Bundled materials with surprising hard inclusions, multiple interrupted cuts, and hardened chips lodged between stock and in the hollows of tubing all add up to amplified stress and increased blade wear. To make matters worse, tubing usually is not perfectly straight, and dimensions are not always consistent. These conditions can allow individual pieces to shift or spin within the bundle. Material movement is a primary cause of teeth stripping that results in reduced blade life.
Workpieces must be tightly secured to minimize movement and vibration as much as possible. The most effective method to hold material in place is to use a top clamp, commonly referred to as a bundle-cutting attachment, to secure the bundle near the cut. Quite often round stock will spin within the bundle unless it is tack welded at the butt end (seeFigure 1).

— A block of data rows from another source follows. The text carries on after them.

import Summits.MatrixMultiplication.OmegaCensus.SmallFormats.MatMul22nRankGF7Slack6FlatMain
import HarnessLib

/-!
# ω-census family (a): slack-6 certificate replay — MAIN CHECK (bucket completeness + level-1 expansion), file 82 of 114

Cell `pub-omega` (unit `pub-omega-tensor-g18`, `pub-omega-tensor-g19`), topic `Summits/MatrixMultiplication/OmegaCensus` (sub-folder `SmallFormats`).
Framing (verbatim): lottery ticket; floor = certified bounds/negative ranges. HONEST FRAMING: machine-generated kernel replay
(`pub-omega-tensor-g19/code/py/gen6_runs19.py`, from tensor g18's `gen6_runs18.py`): `LanesOK6 h 0 3692` (every lane of the total plane passes `laneOK6`) for the elements `240 ≤ h < 243` of `PGL₂(7)` (lane pieces `mainOK6K` (flat lane checker, literal plane) of ≤ 2400 level-1 loop nodes, 4035 in this file, glued by `lanesOK6_of_piece` / `lanesOK6_append`). Soundness is in `MatMul22nRankGF7Slack6SearchSound` /
`MatMul22nRankGF7Slack6SearchFinal`; nothing here is progress on `ω`.
-/

namespace Summit.MatrixMultiplication.OmegaCensus.SmallFormats

set_option Elab.async false

set_option maxRecDepth 100000 in
set_option maxHeartbeats 400000000 in
/-- Element `240`: lanes `0 ≤ c < 3692` of the total plane pass (1356 level-1 loop search nodes). -/
theorem mainOK6K_240_0 : mainOK6K 240 0 3692 = true := by decide +kernel

/-- **All 3 692 lanes of element `240` pass** (1 pieces; 1356 loop search nodes). -/
theorem lanesOK6_h240 : LanesOK6 240 0 3692 := (lanesOK6_of_pieceK mainOK6K_240_0)

set_option maxRecDepth 100000 in
set_option maxHeartbeats 400000000 in
/-- Element `241`: lanes `0 ≤ c < 3692` of the total plane pass (1584 level-1 loop search nodes). -/
theorem mainOK6K_241_0 : mainOK6K 241 0 3692 = true := by decide +kernel

/-- **All 3 692 lanes of element `241` pass** (1 pieces; 1584 loop search nodes). -/
theorem lanesOK6_h241 : LanesOK6 241 0 3692 := (lanesOK6_of_pieceK mainOK6K_241_0)

set_option maxRecDepth 100000 in
set_option maxHeartbeats 400000000 in
/-- Element `242`: lanes `0 ≤ c < 3692` of the total plane pass (1095 level-1 loop search nodes). -/
theorem mainOK6K_242_0 : mainOK6K 242 0 3692 = true := by decide +kernel

/-- **All 3 692 lanes of element `242` pass** (1 pieces; 1095 loop search nodes). -/
theorem lanesOK6_h242 : LanesOK6 242 0 3692 := (lanesOK6_of_pieceK mainOK6K_242_0)

/-- **MAIN CHECK lanes for `240 ≤ · < 243`** (this file). -/
theorem lanesOK6_runM_82 : ∀ x, 240 ≤ x → x < 243 → LanesOK6 x 0 3692 := by
  intro x _h1 h2
  by_cases g241 : x < 241
  · have e : x = 240 := by omega
    subst e; exact lanesOK6_h240
  by_cases g242 : x < 242
  · have e : x = 241 := by omega
    subst e; exact lanesOK6_h241
  have e : x = 242 := by omega
  subst e; exact lanesOK6_h242

end Summit.MatrixMultiplication.OmegaCensus.SmallFormats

Bundles often are secured with metal straps. However, strapping does not hold round material tightly and is labor-intensive because the strap must be placed around the bundle just behind the intended saw cut location each time the material is advanced.
Metal-on-metal frictional heat created during saw cutting, combined with heat created by the shearing of chips, can damage even a bimetal blade. Using a water-soluble synthetic coolant that combines lubricity and evaporative cooling is the best way to reduce this heat damage. Unfortunately, bundle cutting with flood coolant is usually a messy operation with liquid running through the tubing and out both ends. There seems to be no easy way to collect this coolant runoff. Containers set in place at the tail end of the tubing must be moved each time material is advanced for the next cut.
An often utilized alternative to flood coolant for bundle-cutting operations is a lubricating misting system. Though not as effective as flooding, misting eliminates waste and pools of cutting fluid around the saw. A combination of compressed air and concentrated lubricant flowing through separate tubes and mixing in a vortex nozzle aimed at the blade helps reduce heat and improve tooth penetration. The nozzle must be aimed directly at the face of the teeth and lubricant applied to the tooth tips as well as to both sides of the teeth for effective performance.
Bundle cutting of tubing does improve production by allowing more cut pieces per shift. Bundle cutting also makes sawing more difficult because of material vibration, wide guide arm spacing, difficult cooling of the band teeth, and work-hardened chips.
Regular machine maintenance should be performed and weekly checks made of the guide condition, blade tracking, fluid levels, and cutting fluid flow.
Sawing tubing and structural shapes presents the most challenging and potentially destructive application for a saw blade. A saw in poor condition, the wrong band for the application inattention to detail, and careless saw operation will easily negate any savings that should have been realized from bundle cutting.